The user can, by selecting an interface element in the user interface, view the list of additional sources. The user can review each additional source, determine whether it might have useful information for the content they are generating, and add additional sources through the user interface. In this way, the user can identify sources that provide additional information that is not in the source content itself.

The additional sources can be provided to the generative model 102. The generative model can, at 1708, add a section to the outline based on the sources. In some examples, the user interface can indicate which sections are from the original source content and which sources are from additional sources. For example, the user interface can have a line connecting each section to the document from which it was sourced.

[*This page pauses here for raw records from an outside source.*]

omit [Fintype G] [DecidableEq G] [Fintype Q] [DecidableEq Q] in
/-- **The pattern set is a CM set for `c`.** [cite: Shimura1998, §18.2 Lemma (i)] -/
theorem pattern_cm (h₁ : n₁ ≠ 1) (hker : ∀ n : G, f n = 1 → n = 1 ∨ n = n₁) (c : G) (hcc : c * c = 1)
    (T₀ : Finset Q) (hcm : ∀ q : Q, q ∈ T₀ ↔ f c * q ∉ T₀) (w : Q) (P : Q → G) (hP : ∀ q, f (P q) = q) (S : Finset G)
    (hS : ∀ x, x ∈ S ↔ ((f x ∈ T₀ ∧ f x * w⁻¹ ∈ T₀) ∨ (f x ∈ T₀ ∧ f x * w⁻¹ ∉ T₀ ∧ x = P (f x)) ∨
      (f x ∉ T₀ ∧ f x * w⁻¹ ∈ T₀ ∧ x = c * P (f c * f x) * n₁))) (x : G) :
    x ∈ S ↔ c * x ∉ S := by
  have hcc' : f c * f c = 1 := by rw [← map_mul, hcc, map_one]
  have e1 : (f c * f x ∈ T₀) ↔ f x ∉ T₀ :=
    ⟨fun h hx => (hcm (f x)).1 hx h, fun h => not_not.1 fun h' => h ((hcm (f x)).2 h')⟩
  have e2 : (f c * f x * w⁻¹ ∈ T₀) ↔ f x * w⁻¹ ∉ T₀ := by
    rw [mul_assoc]
    exact ⟨fun h hx => (hcm _).1 hx h, fun h => not_not.1 fun h' => h ((hcm _).2 h')⟩
  have e3 : f c * (f c * f x) = f x := by rw [← mul_assoc, hcc', one_mul]
  have e4 : (c * x = P (f c * f x)) ↔ x = c * P (f c * f x) := inv_mul_eq_iff_of_mul_self hcc x _
  have e5 : (c * x = c * P (f x) * n₁) ↔ x = P (f x) * n₁ := by rw [mul_assoc, mul_left_cancel_iff]
  -- the two points of the fibre of `x`
  have two1 : x = P (f x) ∨ x = P (f x) * n₁ := fiber_two hker (by rw [hP])
  have two2 : x = c * P (f c * f x) ∨ x = c * P (f c * f x) * n₁ :=
    fiber_two hker (by rw [map_mul, hP, ← mul_assoc, hcc', one_mul])
  have hAB : ¬ (x = P (f x) ∧ x = P (f x) * n₁) := fun h => ne_mul_ker h₁ (P (f x)) (h.1.symm.trans h.2)
  have hCD : ¬ (x = c * P (f c * f x) ∧ x = c * P (f c * f x) * n₁) :=
    fun h => ne_mul_ker h₁ (c * P (f c * f x)) (h.1.symm.trans h.2)
  rw [hS, hS, map_mul, e1, e2, e3, e4, e5]
  by_cases hx : f x ∈ T₀ <;> by_cases hxw : f x * w⁻¹ ∈ T₀
  · constructor
    · intro _
      rintro (⟨h1, -⟩ | ⟨h1, -, -⟩ | ⟨-, h2, -⟩)
      · exact h1 hx
      · exact h1 hx
      · exact h2 hxw
    · intro _; exact Or.inl ⟨hx, hxw⟩
  · constructor
    · rintro (⟨-, h2⟩ | ⟨-, -, h3⟩ | ⟨h1, -, -⟩)
      · exact absurd h2 hxw
      · rintro (⟨h1', -⟩ | ⟨h1', -, -⟩ | ⟨-, -, h3'⟩)
        · exact h1' hx
        · exact h1' hx
        · exact hAB ⟨h3, h3'⟩
      · exact absurd hx h1
    · intro H
      rcases two1 with h | h
      · exact Or.inr (Or.inl ⟨hx, hxw, h⟩)
      · exact absurd (Or.inr (Or.inr ⟨not_not_intro hx, hxw, h⟩)) H
  · constructor
    · rintro (⟨h1, -⟩ | ⟨h1, -, -⟩ | ⟨-, -, h3⟩)
      · exact absurd h1 hx
      · exact absurd h1 hx
      · rintro (⟨-, h2'⟩ | ⟨-, -, h3'⟩ | ⟨h1', -, -⟩)
        · exact h2' hxw
        · exact hCD ⟨h3', h3⟩
        · exact h1' hx
    · intro H
      rcases two2 with h | h
      · exact absurd (Or.inr (Or.inl ⟨hx, not_not_intro hxw, h⟩)) H
      · exact Or.inr (Or.inr ⟨hx, hxw, h⟩)
  · constructor
    · rintro (⟨h1, -⟩ | ⟨h1, -, -⟩ | ⟨-, h2, -⟩)
      · exact absurd h1 hx
      · exact absurd h1 hx
      · exact absurd h2 hxw
    · intro H; exact absurd (Or.inl ⟨hx, hxw⟩) H

/-- **`b₀ ∘ f` is annihilated by every right translate of the pattern set**: `Σ_{x ∈ S} b₀(f x · r) = Σ_{q ∈ T₀} b₀(q r) +
Σ_{q ∈ T₀ w} b₀(q r) = 0`. [cite: Kubota1965, §2] -/
theorem pattern_annihilated (hs : ∀ q, f (s q) = q) (hn₁ : f n₁ = 1) (h₁ : n₁ ≠ 1)
    (hker : ∀ n : G, f n = 1 → n = 1 ∨ n = n₁) (c : G) (hcc : c * c = 1)
    (T₀ : Finset Q) (b₀ : Q → ℤ) (hann : ∀ g : Q, ∑ q ∈ T₀, b₀ (q * g) = 0) (w : Q)
    (P : Q → G) (hP : ∀ q, f (P q) = q) (S : Finset G)
    (hS : ∀ x, x ∈ S ↔ ((f x ∈ T₀ ∧ f x * w⁻¹ ∈ T₀) ∨ (f x ∈ T₀ ∧ f x * w⁻¹ ∉ T₀ ∧ x = P (f x)) ∨
      (f x ∉ T₀ ∧ f x * w⁻¹ ∈ T₀ ∧ x = c * P (f c * f x) * n₁))) (g : G) :
    ∑ x ∈ S, b₀ (f (x * g)) = 0 := by
  classical
  have hcc' : f c * f c = 1 := by rw [← map_mul, hcc, map_one]
  simp only [map_mul]
  set r := f g with hr
  -- the three parts
  set SA := Finset.univ.filter fun x : G => f x ∈ T₀.filter fun q => q * w⁻¹ ∈ T₀ with hSA
  set SB := (T₀.filter fun q => q * w⁻¹ ∉ T₀).image P with hSB
  set SC := (Finset.univ.filter fun q : Q => q ∉ T₀ ∧ q * w⁻¹ ∈ T₀).image fun q => c * P (f c * q) * n₁ with hSC
  have hSeq : S = SA ∪ (SB ∪ SC) := by
    ext x
    rw [hS, Finset.mem_union, Finset.mem_union]
    simp only [hSA, hSB, hSC, Finset.mem_filter, Finset.mem_univ, true_and, Finset.mem_image]
    constructor
    · rintro (⟨h1, h2⟩ | ⟨h1, h2, h3⟩ | ⟨h1, h2, h3⟩)
      · exact Or.inl ⟨h1, h2⟩
      · exact Or.inr (Or.inl ⟨f x, ⟨h1, h2⟩, h3.symm⟩)
      · exact Or.inr (Or.inr ⟨f x, ⟨h1, h2⟩, h3.symm⟩)
    · rintro (⟨h1, h2⟩ | ⟨q, ⟨h1, h2⟩, hq⟩ | ⟨q, ⟨h1, h2⟩, hq⟩)
      · exact Or.inl ⟨h1, h2⟩
      · have hfx : f x = q := by rw [← hq, hP]
        exact Or.inr (Or.inl ⟨hfx ▸ h1, hfx ▸ h2, by rw [hfx]; exact hq.symm⟩)
      · have hfx : f x = q := by rw [← hq, map_mul, map_mul, hP, hn₁, mul_one, ← mul_assoc, hcc', one_mul]
        exact Or.inr (Or.inr ⟨hfx ▸ h1, hfx ▸ h2, by rw [hfx]; exact hq.symm⟩)
  have hdAB : Disjoint SA (SB ∪ SC) := by
    rw [Finset.disjoint_left]
    intro x hxA hxBC
    simp only [hSA, hSB, hSC, Finset.mem_filter, Finset.mem_univ, true_and, Finset.mem_union, Finset.mem_image] at hxA hxBC
    rcases hxBC with ⟨q, ⟨h1, h2⟩, hq⟩ | ⟨q, ⟨h1, h2⟩, hq⟩
    · have hfx : f x = q := by rw [← hq, hP]
      exact h2 (hfx ▸ hxA.2)
    · have hfx : f x = q := by rw [← hq, map_mul, map_mul, hP, hn₁, mul_one, ← mul_assoc, hcc', one_mul]
      exact h1 (hfx ▸ hxA.1)
  have hdBC : Disjoint SB SC := by
    rw [Finset.disjoint_left]
    intro x hxB hxC
    simp only [hSB, hSC, Finset.mem_filter, Finset.mem_univ, true_and, Finset.mem_image] at hxB hxC
    obtain ⟨q, ⟨h1, -⟩, hq⟩ := hxB
    obtain ⟨q', ⟨h1', -⟩, hq'⟩ := hxC
    have e : q = q' := by
      have a : f x = q := by rw [← hq, hP]
      have b : f x = q' := by rw [← hq', map_mul, map_mul, hP, hn₁, mul_one, ← mul_assoc, hcc', one_mul]
      exact a.symm.trans b
    exact h1' (e ▸ h1)
  rw [hSeq, Finset.sum_union hdAB, Finset.sum_union hdBC]
  -- part A: full fibres
  have hA : ∑ x ∈ SA, b₀ (f x * r) = 2 * ∑ q ∈ T₀.filter (fun q => q * w⁻¹ ∈ T₀), b₀ (q * r) := by
    rw [hSA, QuotientLift.sum_filter_map_mem hs _ (fun q => b₀ (q * r))]
    congr 1
    have hk : (Finset.univ.filter fun n : G => f n = 1) = {1, n₁} := by
      ext n
      simp only [Finset.mem_filter, Finset.mem_univ, true_and, Finset.mem_insert, Finset.mem_singleton]
      exact ⟨hker n, fun h => by rcases h with rfl | rfl; exacts [map_one f, hn₁]⟩
    rw [hk, Finset.card_pair h₁.symm]; norm_num
  -- part B
  have hB : ∑ x ∈ SB, b₀ (f x * r) = ∑ q ∈ T₀.filter (fun q => q * w⁻¹ ∉ T₀), b₀ (q * r) := by
    rw [hSB, Finset.sum_image (fun q₁ _ q₂ _ h => by simpa [hP] using congrArg f h)]
    simp only [hP]
  -- part C
  have hC : ∑ x ∈ SC, b₀ (f x * r) = ∑ q ∈ Finset.univ.filter (fun q : Q => q ∉ T₀ ∧ q * w⁻¹ ∈ T₀), b₀ (q * r) := by
    rw [hSC, Finset.sum_image (fun q₁ _ q₂ _ h => by
      have := congrArg f h
      simp only [map_mul, hP, hn₁, mul_one] at this
      exact mul_left_cancel (mul_left_cancel this))]
    refine Finset.sum_congr rfl fun q _ => ?_
    rw [map_mul, map_mul, hP, hn₁, mul_one, ← mul_assoc, hcc', one_mul]
  rw [hA, hB, hC]
  -- `Σ_{T₀} = Σ_F + Σ_{D₁}` and `Σ_{T₀ w} = Σ_F + Σ_{D₂}`
  have hT : ∑ q ∈ T₀.filter (fun q => q * w⁻¹ ∈ T₀), b₀ (q * r) + ∑ q ∈ T₀.filter (fun q => q * w⁻¹ ∉ T₀), b₀ (q * r) = 0 := by
    rw [Finset.sum_filter_add_sum_filter_not, hann r]
  have hTw : ∑ q ∈ T₀.filter (fun q => q * w⁻¹ ∈ T₀), b₀ (q * r) +
      ∑ q ∈ Finset.univ.filter (fun q : Q => q ∉ T₀ ∧ q * w⁻¹ ∈ T₀), b₀ (q * r) = 0 := by
    have hsplit := Finset.sum_filter_add_sum_filter_not (Finset.univ.filter fun q : Q => q * w⁻¹ ∈ T₀) (fun q => q ∈ T₀)
      (fun q => b₀ (q * r))
    have e1 : (Finset.univ.filter fun q : Q => q * w⁻¹ ∈ T₀).filter (fun q => q ∈ T₀) = T₀.filter fun q => q * w⁻¹ ∈ T₀ := by
      ext q; simp only [Finset.mem_filter, Finset.mem_univ, true_and]; tauto
    have e2 : (Finset.univ.filter fun q : Q => q * w⁻¹ ∈ T₀).filter (fun q => ¬ q ∈ T₀) =
        Finset.univ.filter fun q : Q => q ∉ T₀ ∧ q * w⁻¹ ∈ T₀ := by
      ext q; simp only [Finset.mem_filter, Finset.mem_univ, true_and]; tauto
    rw [e1, e2] at hsplit
    rw [hsplit]
    -- `Σ_{q w⁻¹ ∈ T₀} b₀ (q r) = Σ_{t ∈ T₀} b₀ (t w r) = 0`
    have e3 : (Finset.univ.filter fun q : Q => q * w⁻¹ ∈ T₀) = T₀.image fun t => t * w := by
      ext q
      simp only [Finset.mem_filter, Finset.mem_univ, true_and, Finset.mem_image]
      exact ⟨fun h => ⟨q * w⁻¹, h, inv_mul_cancel_right q w⟩, fun ⟨t, ht, h⟩ => by rw [← h, mul_inv_cancel_right]; exact ht⟩
    rw [e3, Finset.sum_image (fun t₁ _ t₂ _ h => mul_right_cancel h)]
    simp only [mul_assoc]
    exact hann (w * r)
  linarith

The user can, at 1710, edit the displayed outline. Editing can include adding or removing information, changing the grammar or language use, and changing the order of the sections as needed. Once the user has entered the outline, at 1710, the document generation system 110 can generate a full draft based on the outline. The user interface can, at 1712, display the full draft. The full draft can include information describing the source for each portion of the full draft. For example, the user interface can include a line or arrow that connects each portion of the draft with the source from which it was retrieved.

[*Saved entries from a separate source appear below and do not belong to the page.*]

import Summits.BirchSwinnertonDyer.BirchSwinnertonDyer.Theorems.PrintCf2DisegniPairTwoChiLineFactorisation
import Literature.NumberTheory.EllipticCurves.NonEisensteinPrimeOfSurjective
import Literature.NumberTheory.EllipticCurves.CuspFormLFunctionLevelConductorProofs
import Mathlib.RingTheory.PowerSeries.Derivative
import HarnessLib

/-!
# Road (C) `disegni-pair-two` on crux stmt-BirchSwinnertonDyer-20368 — the factorisation READ OFF: values,
# constant term and FIRST COEFFICIENT of Disegni's function on the `χ₈ ∘ N`-line at `p = 2`
# (`[T¹]G = −c · L₂′(E, −2) · L₂(E^{(d_K)}, −2)` when `L₂(E, −2) = 0`)

Cell `bsd-print-cf2`, width seat `bsd-line-cf2-p1-w8` g21; fifth file of the `p = 2` factorisation chain,
consumer-facing corollaries of `chi8Line_eq_C_mul_map` (`…ChiLineFactorisation`):
`G(T) = c · L₂(E,−T−2) · L₂(E′,−T−2)`. THEOREMS ONLY (no `def`, no named fact, no `sorry`);
`--supports stmt-BirchSwinnertonDyer-20368`. BSD is not proved by any of this.

* `hasLineValueAt_chi8Line` — `G(z) = c · L₂(E, −2−z) · L₂(E′, −2−z)` for all `z ∈ ℂ₂`, `‖z‖ < 1`
  (values as `HasSum`s of the two Mazur–Tate–Teitelbaum series at `−2−z`);
* `constantCoeff_chi8Line_eq` — `G(0) = c · L₂(E, −2) · L₂(E′, −2)`: Theorem A's value at the base point
  `χ₈∘N` (where `L(E/K, χ₈∘N, 1) = L(E^{(2)},1)·L(E^{(2d_K)},1)`) is the product of the two MTT functions at
  the conductor-`8` point `T = −2`;
* `coeff_one_chi8Line_eq` — `[T¹]G = −c · Σ_k k·P_k·(−2)^{k−1}` (`P = L₂(E,T)L₂(E′,T)`; `= −c·P′(−2)`);
* `coeff_one_chi8Line_eq_of_hasSum_zero` — **if `L₂(E, −2) = 0`** (the sign-forced zero of the `2`-adic
  `L`-function of `E` at the conductor-`8` character when `L(E^{(2)}, 1) = 0`, cf.
  `hasSum_coeff_padicLFunction_two_neg_two_zero` of `PAdicLFunctionZeroAtMinusTwoProofs`) **then
  `[T¹]G = −c · L₂′(E, −2) · L₂(E′, −2)`** with `L₂′(E,−2) = Σ_k k·[T^k]L₂(E,T)·(−2)^{k−1}` — Leibniz for
  `P′ = L₂(E,·)•L₂(E′,·)′ + L₂(E′,·)•L₂(E,·)′` (Mathlib `PowerSeries.derivativeFun_mul`) evaluated at `−2`
  (`MemIwasawaRat.hasSum_eval_mul`). This is the exact form of the planner's law «ord₂ G′_χ(0) = D + a»
  (PREGRADE §5): `D = ord₂ L₂′(E,−2)`, `a = ord₂ L₂(E′,−2)`, up to `ord₂ c`.

For road (C), `d* = 2`: `E = V_{d′} = 49a1^{(d′)}` (`d′ ≡ 1 mod 4`, good ordinary at `2`), `W = E^{(2)}`
the ADDITIVE member, `K = E′` the auxiliary Heegner field (`2` split), `E′ := E^{(d_K)}`; the left side
`[T¹]G` is what Disegni's Theorem B (`Disegni2017.ChiLineGrossZagierClauses`, typer (U5b′)) expresses
through the `2`-adic height of the Heegner point.

References: [Disegni2017] Thm. A/B (arXiv v3 PDF pp. 6–9); [MazurTateTeitelbaum1986Invent] §I.11–I.14;
[PerrinRiou1987] (1.1); [Robert2000] Ch. 6 §1.5; cell PREGRADE `bsd-print-cf2-plan/PREGRADE-disegni-pair-two-skeleton-g24.md` §5.
-/

set_option autoImplicit false
set_option linter.dupNamespace false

The technology discussed herein makes reference to servers, databases, software applications, and other computer-based systems, as well as actions taken and information sent to and from such systems. The inherent flexibility of computer-based systems allows for a wide variety of possible configurations, combinations, and divisions of tasks and functionality between and among components. For instance, processes discussed herein can be implemented using a single device or component or multiple devices or components working in combination. Databases and applications can be implemented on a single system or distributed across multiple systems. Distributed components can operate sequentially or in parallel.

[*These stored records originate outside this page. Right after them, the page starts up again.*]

import Summits.Ventures.DiscreteObjects.Hadamard.Order167Normalizer668
import Summits.Ventures.DiscreteObjects.Hadamard.Order83Normalizer668
import Summits.Ventures.DiscreteObjects.Hadamard.Order333NormalizerIff668
import Summits.Ventures.DiscreteObjects.Hadamard.Order37Normalizer668
import Summits.Ventures.DiscreteObjects.Hadamard.Order23Normalizer668

/-!
# H(668): how the large prime-power elements of Aut± can be normalised — ONE statement (kernel summary of hadamard gen 20)

Framing: lottery ticket; floor = certified bounds/negative ranges.

Cell pub-namedobj (venture DiscreteObjects), target (H), hadamard gen 20.  For a Hadamard matrix `H` of order `668`, a signed automorphism
`σ = (π, κ, d, e)` and a signed automorphism `τ = (π', κ', d', e')` NORMALISING its permutation pair with multiplier `μ`
(`π'π = π^μ π'`, `κ'κ = κ^μ κ'`), **`hadamard668_normalizers_summary`** packages (nothing new is proved here):
1. `σ` of pair order `167` (`π^167 = κ^167 = 1`, `(π,κ) ≠ 1`): `μ² ≡ 1 (mod 167)` — EVERY normalising automorphism acts as `±1`
   (`Order167Normalizer668`; no `C₁₆₇ ⋊ C₈₃`);
2. `σ` of pair order `83`: `μ² ≡ 1 (mod 83)` (`Order83Normalizer668`; no `C₈₃ ⋊ C₄₁`);
3. `σ` of pair order `333` (`π^333 = κ^333 = 1`, `(π^111,κ^111) ≠ 1 ≠ (π^9,κ^9)`): `τ` preserves all four cores or none, and in either
   case a Legendre pair of length `333` invariant under `μ²` exists; if `τ` keeps a free row in its core, one invariant under `μ` exists
   (`Order333Normalizer668`, `Order333NormalizerIff668`; the converse realisation and the `iff` are there);
4. `σ` of pair order `37`, `τ` keeping a free row and every free column in its orbit: no power of `μ` is `4` or `8 (mod 37)`
   (`Order37Normalizer668`);
5. `σ` of pair order `23`, `τ` keeping a free row and every free column in its orbit: `μ² ≡ 1 (mod 23)` (`Order23Normalizer668`).
Structure / exclusions of symmetry types of a HYPOTHETICAL object; no automorphism order and no Hadamard order is excluded; H(668)
untouched; HITS 0/4.  Ours; no `sorry`, no definitions.
-/

namespace Summit.Ventures.DiscreteObjects.Hadamard

open Finset BigOperators Matrix

open Literature.Combinatorics.Designs.GoethalsSeidel (IsHadamardMatrix)
open Literature.Combinatorics.Designs.LegendrePairs (LegendrePair HInvariant)

variable {ι : Type*} [Fintype ι] [DecidableEq ι]

/-- **Normalisers of the elements of order 167, 83, 333, 37, 23 of Aut± of a hypothetical H(668) — kernel summary** (see the module
docstring; conjuncts 1–5 in that order). -/
theorem hadamard668_normalizers_summary {H : Matrix ι ι ℤ} (hH : IsHadamardMatrix H) (hι : Fintype.card ι = 668)
    {π κ π' κ' : Equiv.Perm ι} {d e d' e' : ι → ℤ} (haut : IsSignedAut H π κ d e) (haut' : IsSignedAut H π' κ' d' e')
    {μ : ℕ} (hnπ : π' * π = π ^ μ * π') (hnκ : κ' * κ = κ ^ μ * κ') :
    (π ^ 167 = 1 → κ ^ 167 = 1 → (π ≠ 1 ∨ κ ≠ 1) → (μ : ZMod 167) ^ 2 = 1) ∧
    (π ^ 83 = 1 → κ ^ 83 = 1 → (π ≠ 1 ∨ κ ≠ 1) → (μ : ZMod 83) ^ 2 = 1) ∧
    (π ^ 333 = 1 → κ ^ 333 = 1 → (π ^ 111 ≠ 1 ∨ κ ^ 111 ≠ 1) → (π ^ 9 ≠ 1 ∨ κ ^ 9 ≠ 1) →
      (((∀ x, π x ≠ x → π' x ∈ orbFin π 333 x) ∧ (∀ y, κ y ≠ y → κ' y ∈ orbFin κ 333 y)) ∨
        ((∀ x, π x ≠ x → π' x ∉ orbFin π 333 x) ∧ (∀ y, κ y ≠ y → κ' y ∉ orbFin κ 333 y))) ∧
      (∃ (u : (ZMod 333)ˣ) (a b : ZMod 333 → ℤ), (u : ZMod 333) = (μ : ZMod 333) ∧ LegendrePair a b ∧
        HInvariant a (u ^ 2) ∧ HInvariant b (u ^ 2)) ∧
      (∀ x₀, π x₀ ≠ x₀ → π' x₀ ∈ orbFin π 333 x₀ →
        ∃ (u : (ZMod 333)ˣ) (a b : ZMod 333 → ℤ), (u : ZMod 333) = (μ : ZMod 333) ∧ LegendrePair a b ∧
          HInvariant a u ∧ HInvariant b u)) ∧
    (π ^ 37 = 1 → κ ^ 37 = 1 → (π ≠ 1 ∨ κ ≠ 1) → ∀ x₀, π x₀ ≠ x₀ → π' x₀ ∈ orbFin π 37 x₀ →
      (∀ y, κ y ≠ y → κ' y ∈ orbFin κ 37 y) → ∀ k : ℕ, (μ : ZMod 37) ^ k ≠ 4 ∧ (μ : ZMod 37) ^ k ≠ 8) ∧
    (π ^ 23 = 1 → κ ^ 23 = 1 → (π ≠ 1 ∨ κ ≠ 1) → ∀ x₀, π x₀ ≠ x₀ → π' x₀ ∈ orbFin π 23 x₀ →
      (∀ y, κ y ≠ y → κ' y ∈ orbFin κ 23 y) → (μ : ZMod 23) ^ 2 = 1) := by
  refine ⟨fun hπ hκ hne => ?_, fun hπ hκ hne => ?_, fun hπ hκ h111 h9 => ⟨?_, ?_, fun x₀ hx₀ hmem => ?_⟩,
    fun hπ hκ hne x₀ hx₀ hrow hcols k => ⟨?_, ?_⟩, fun hπ hκ hne x₀ hx₀ hrow hcols => ?_⟩
  · exact hadamard668_order167_normalizer_sq_eq_one_general hH hι haut hπ hκ hne haut' hnπ hnκ
  · exact hadamard668_order83_normalizer_sq_eq_one_general hH hι haut hπ hκ hne haut' hnπ hnκ
  · exact hadamard668_order333_normalizing_all_or_none hH hι haut hπ hκ h111 h9 haut' hnπ hnκ
  · exact hadamard668_order333_normalizer_sq hH hι haut hπ hκ h111 h9 haut' hnπ hnκ
  · exact hadamard668_order333_normalizer_multiplier hH hι haut hπ hκ h111 h9 haut' hnπ hnκ hx₀ hmem
  · exact hadamard668_order37_normalizer_not_square_generator hH hι haut hπ hκ hne haut' hnπ hnκ hx₀ hrow hcols k
  · exact hadamard668_order37_normalizer_not_index3_generator hH hι haut hπ hκ hne haut' hnπ hnκ hx₀ hrow hcols k
  · exact hadamard668_order23_normalizer_sq_eq_one hH hι haut hπ hκ hne haut' hnπ hnκ hx₀ hrow hcols

end Summit.Ventures.DiscreteObjects.Hadamard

While the present subject matter has been described in detail with respect to various specific example embodiments thereof, each example is provided by way of explanation, not limitation of the disclosure. Those skilled in the art, upon attaining an understanding of the foregoing, can readily produce alterations to, variations of, and equivalents to such embodiments. Accordingly, the subject disclosure does not preclude inclusion of such modifications, variations and/or additions to the present subject matter as would be readily apparent to one of ordinary skill in the art. For instance, features illustrated or described as part of one embodiment can be used with another embodiment to yield a still further embodiment. Thus, it is intended that the present disclosure cover such alterations, variations, and equivalents.